My Question. Why not just find 4.5 bc 8.25 A body rear? I would think that they are still super common and possibly cheaper to buy than a pair of wheel adapters.
 
Yikes,,
,I am no fan of wheel adaptors, unsafe IMO. Those tires are close and likely will be cut on the fender rim. Going up a driveway on an angle will cause the tires to hit....been there done that. Looks good though....
 
MY tires mashed into the fender on my "7 inch" wheels as well. I rolled them out about 1/2". No cutting.

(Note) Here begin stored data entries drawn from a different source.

/-- Rows a.r2/a.r3 as corollaries: the limits EXIST and depend only on `f′(x)`.
[cite: MochizukiAbsTopIII2015, Corollary 2.9 (a) p.65] -/
theorem limitExists_chart (he' : DifferentiableOn ℂ e' (ball 0 1))
    (hl : ∀ z ∈ V, e' (e z) = z) {x : ℂ} (hx : x ∈ V) (hex : e x = 0) (U : Set ℂ) :
    LimitExists (fun (f : ℂ → ℂ) v => f v) (fun f => f x = 0 ∧ DifferentiableAt ℂ f x)
      (fun n v => e' (e v / (n : ℂ))) U :=
  limitExists_of_iotaComputesLimits (iotaComputesLimits_chart he' hl hx hex U)

/-! ### Rows a.r5/a.r6 (CM4/CM5): embedding and additivity -/

/-- **Row Cor-29.a.r5 at the chart model (CM4)**: `v ↦ ι(v)` is a topological EMBEDDING of every
`U ⊆ V` (composing with evaluation at `dz ↦ 1` gives `v ↦ (e⁻¹)′(0) · e v`, an embedding because `e` is a
chart of `V` and `(e⁻¹)′(0) ≠ 0`). [cite: MochizukiAbsTopIII2015, Corollary 2.9 (a) p.65] -/
theorem iotaIsEmbedding_chart (hV : IsOpen V) (he : DifferentiableOn ℂ e V)
    (hem : MapsTo e V (ball 0 1)) (he' : DifferentiableOn ℂ e' (ball 0 1))
    (hl : ∀ z ∈ V, e' (e z) = z) {x : ℂ} (hx : x ∈ V) (hex : e x = 0) {U : Set ℂ} (hU : U ⊆ V) :
    IotaIsEmbedding U (fun v => (deriv e' 0 * e v) • (LinearMap.id : ℂ →ₗ[ℂ] ℂ)) := by
  unfold IotaIsEmbedding
  have hd : deriv e' 0 ≠ 0 := by
    have h := chart_deriv_symm_ne_zero hV he hem he' hl hx
    rwa [hex] at h
  -- the map `g : v ↦ (deriv e' 0) · e v` on `U` is a homeomorphism onto its image (inverse `w ↦ e⁻¹(w / d)`)
  set d : ℂ := deriv e' 0 with hd'
  have hcontg : Continuous (fun v : U => d * e (v : ℂ)) :=
    continuous_const.mul ((he.continuousOn.mono hU).comp_continuous continuous_subtype_val fun v => v.2)
  have hginj : Function.Injective (fun v : U => d * e (v : ℂ)) := by
    intro v w hvw
    apply Subtype.ext
    have h1 : e (v : ℂ) = e (w : ℂ) := mul_left_cancel₀ hd hvw
    rw [← hl _ (hU v.2), ← hl _ (hU w.2), h1]
  let H : U ≃ Set.range (fun v : U => d * e (v : ℂ)) := Equiv.ofInjective _ hginj
  have hHcont : Continuous H := by
    have h : Continuous (fun v : U => (⟨d * e (v : ℂ), Set.mem_range_self v⟩ :
        Set.range (fun v : U => d * e (v : ℂ)))) := hcontg.subtype_mk _
    refine h.congr fun v => ?_
    exact Subtype.ext (by simp [H, Equiv.ofInjective_apply])
  have hHsymm : Continuous H.symm := by
    -- `H.symm w = e⁻¹(w / d)` : continuous because `e⁻¹` is continuous on the ball ∋ `w / d`
    have hformula : ∀ w : Set.range (fun v : U => d * e (v : ℂ)), ((H.symm w : U) : ℂ) = e' ((w : ℂ) / d) := by
      intro w
      obtain ⟨v, hv⟩ := w.2
      have hw : H.symm w = v := by
        apply H.injective
        rw [Equiv.apply_symm_apply]
        exact Subtype.ext hv.symm
      rw [hw, ← hv]
      show (v : ℂ) = e' (d * e (v : ℂ) / d)
      rw [mul_div_cancel_left₀ _ hd, hl _ (hU v.2)]
    have h1 : Continuous (fun w : Set.range (fun v : U => d * e (v : ℂ)) => e' ((w : ℂ) / d)) := by
      refine he'.continuousOn.comp_continuous (continuous_subtype_val.div_const d) fun w => ?_
      obtain ⟨v, hv⟩ := w.2
      rw [← hv]
      show d * e (v : ℂ) / d ∈ ball (0 : ℂ) 1
      rw [mul_div_cancel_left₀ _ hd]
      exact hem (hU v.2)
    have h2 : Continuous (fun w : Set.range (fun v : U => d * e (v : ℂ)) => ((H.symm w : U) : ℂ)) := by
      simp only [hformula]; exact h1
    exact continuous_induced_rng.2 h2
  let Hh : U ≃ₜ Set.range (fun v : U => d * e (v : ℂ)) :=
    { H with continuous_toFun := hHcont, continuous_invFun := hHsymm }
  have hemb : IsEmbedding (fun v : U => d * e (v : ℂ)) := by
    have : (fun v : U => d * e (v : ℂ)) = Subtype.val ∘ Hh := by
      funext v; rfl
    rw [this]
    exact IsEmbedding.subtypeVal.comp Hh.isEmbedding
  have hcont : Continuous (fun v : U => fun ω : ℂ => ((deriv e' 0 * e (v : ℂ)) • (LinearMap.id : ℂ →ₗ[ℂ] ℂ)) ω) := by
    refine continuous_pi fun ω => ?_
    simp only [LinearMap.smul_apply, LinearMap.id_apply, smul_eq_mul]
    exact hcontg.mul continuous_const
  have hev : Continuous (fun g : ℂ → ℂ => g 1) := continuous_apply 1
  have hcomp : (fun g : ℂ → ℂ => g 1) ∘
      (fun v : U => fun ω : ℂ => ((deriv e' 0 * e (v : ℂ)) • (LinearMap.id : ℂ →ₗ[ℂ] ℂ)) ω) =
      fun v : U => d * e (v : ℂ) := by
    funext v
    simp [hd']
  exact IsEmbedding.of_comp hcont hev (hcomp ▸ hemb)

You can't tell it was done really.
 
I looked in to an 8.25" rear end with the BBP, but learned it would mean I'd need my driveshaft shortened.

Plus, I'm actually content with the 2.76:1 ratio in the current 7.25" differential; this car is going to see a fair share of highway miles, and I'd prefer the 2400 RPM cruise over the 3000 RPM cruise I'd risk having by finding a local, used 8.25 that would likely have a numerically higher ratio. 2.76:1's are not so common.

If I do end up running into rubbing problems then I suspect an 8.25" rear will be the way to end up remedying it. I've bounced the car all over the place while parked (it's not yet driveable) and it doesn't rub at all. For now, my engineering knowledge and assessment of the facing surfaces and load paths through these billet adapters allayed my concerns about the safety of using them.

"Rolling out" the fenders? I hadn't considered that. You mean some way of pushing the sheetmetal uniformly outwards?

If I were putting a big block V8's worth of torque through everything, I'd likely have reconsidered. But for a hundred bucks and 20 minutes of work, adapters seemed like a decent way to go.
 
Just my. 02. The adapters are completely safe an would be safe In a much higher load application as well. They original studs are fully engaged and the rest of the adapter is plenty strong. Jeep guys run this type of adapter with 35 inch tires and the wheel adapter is not the week link. These are not the same old spacers we used to cram between rim and the hub.
Your wheel selection looks good. I would be concerned with the tight clearance. If it does become an issue I have had a machine shop redrill my axles and drums with no ill effects. just redrill them and haw them press in new studs. You could probably resell the adapters on here with out too much problems
 
"Rolling out" the fenders? I hadn't considered that. You mean some way of pushing the sheetmetal uniformly outwards?

Yup. I had a big wood closet rod dowel, and a jack, jack the car up to fit the dowel above the tire and wheel lip, heat the paint with a heat gun to keep from cracking, and then lower the car a bit, so there's just a bit of pressure between it and the tire on the dowel (or use a baseball bat) and then roll uniformly back and forth and it moves the lip out.
 
I like the look of 16s too.
Wheel adapters got a bad reputation back when for 2 reasons...
1. Improper assembly. The adapter must sit flat against the drum. If the adapter sits on top of a welded balancing weight for example, it wont stay tight.
2. Improper torque. To just zip them up with a impact is not proper torque.
 
Lock tight on the threads and torque in a star pattern and those spacers are fine.
Your wheels look good. Put a 8 1/4 in my 66 valiant and thinks those wheels would look good. Thanks for posting the pictures, got me thinking.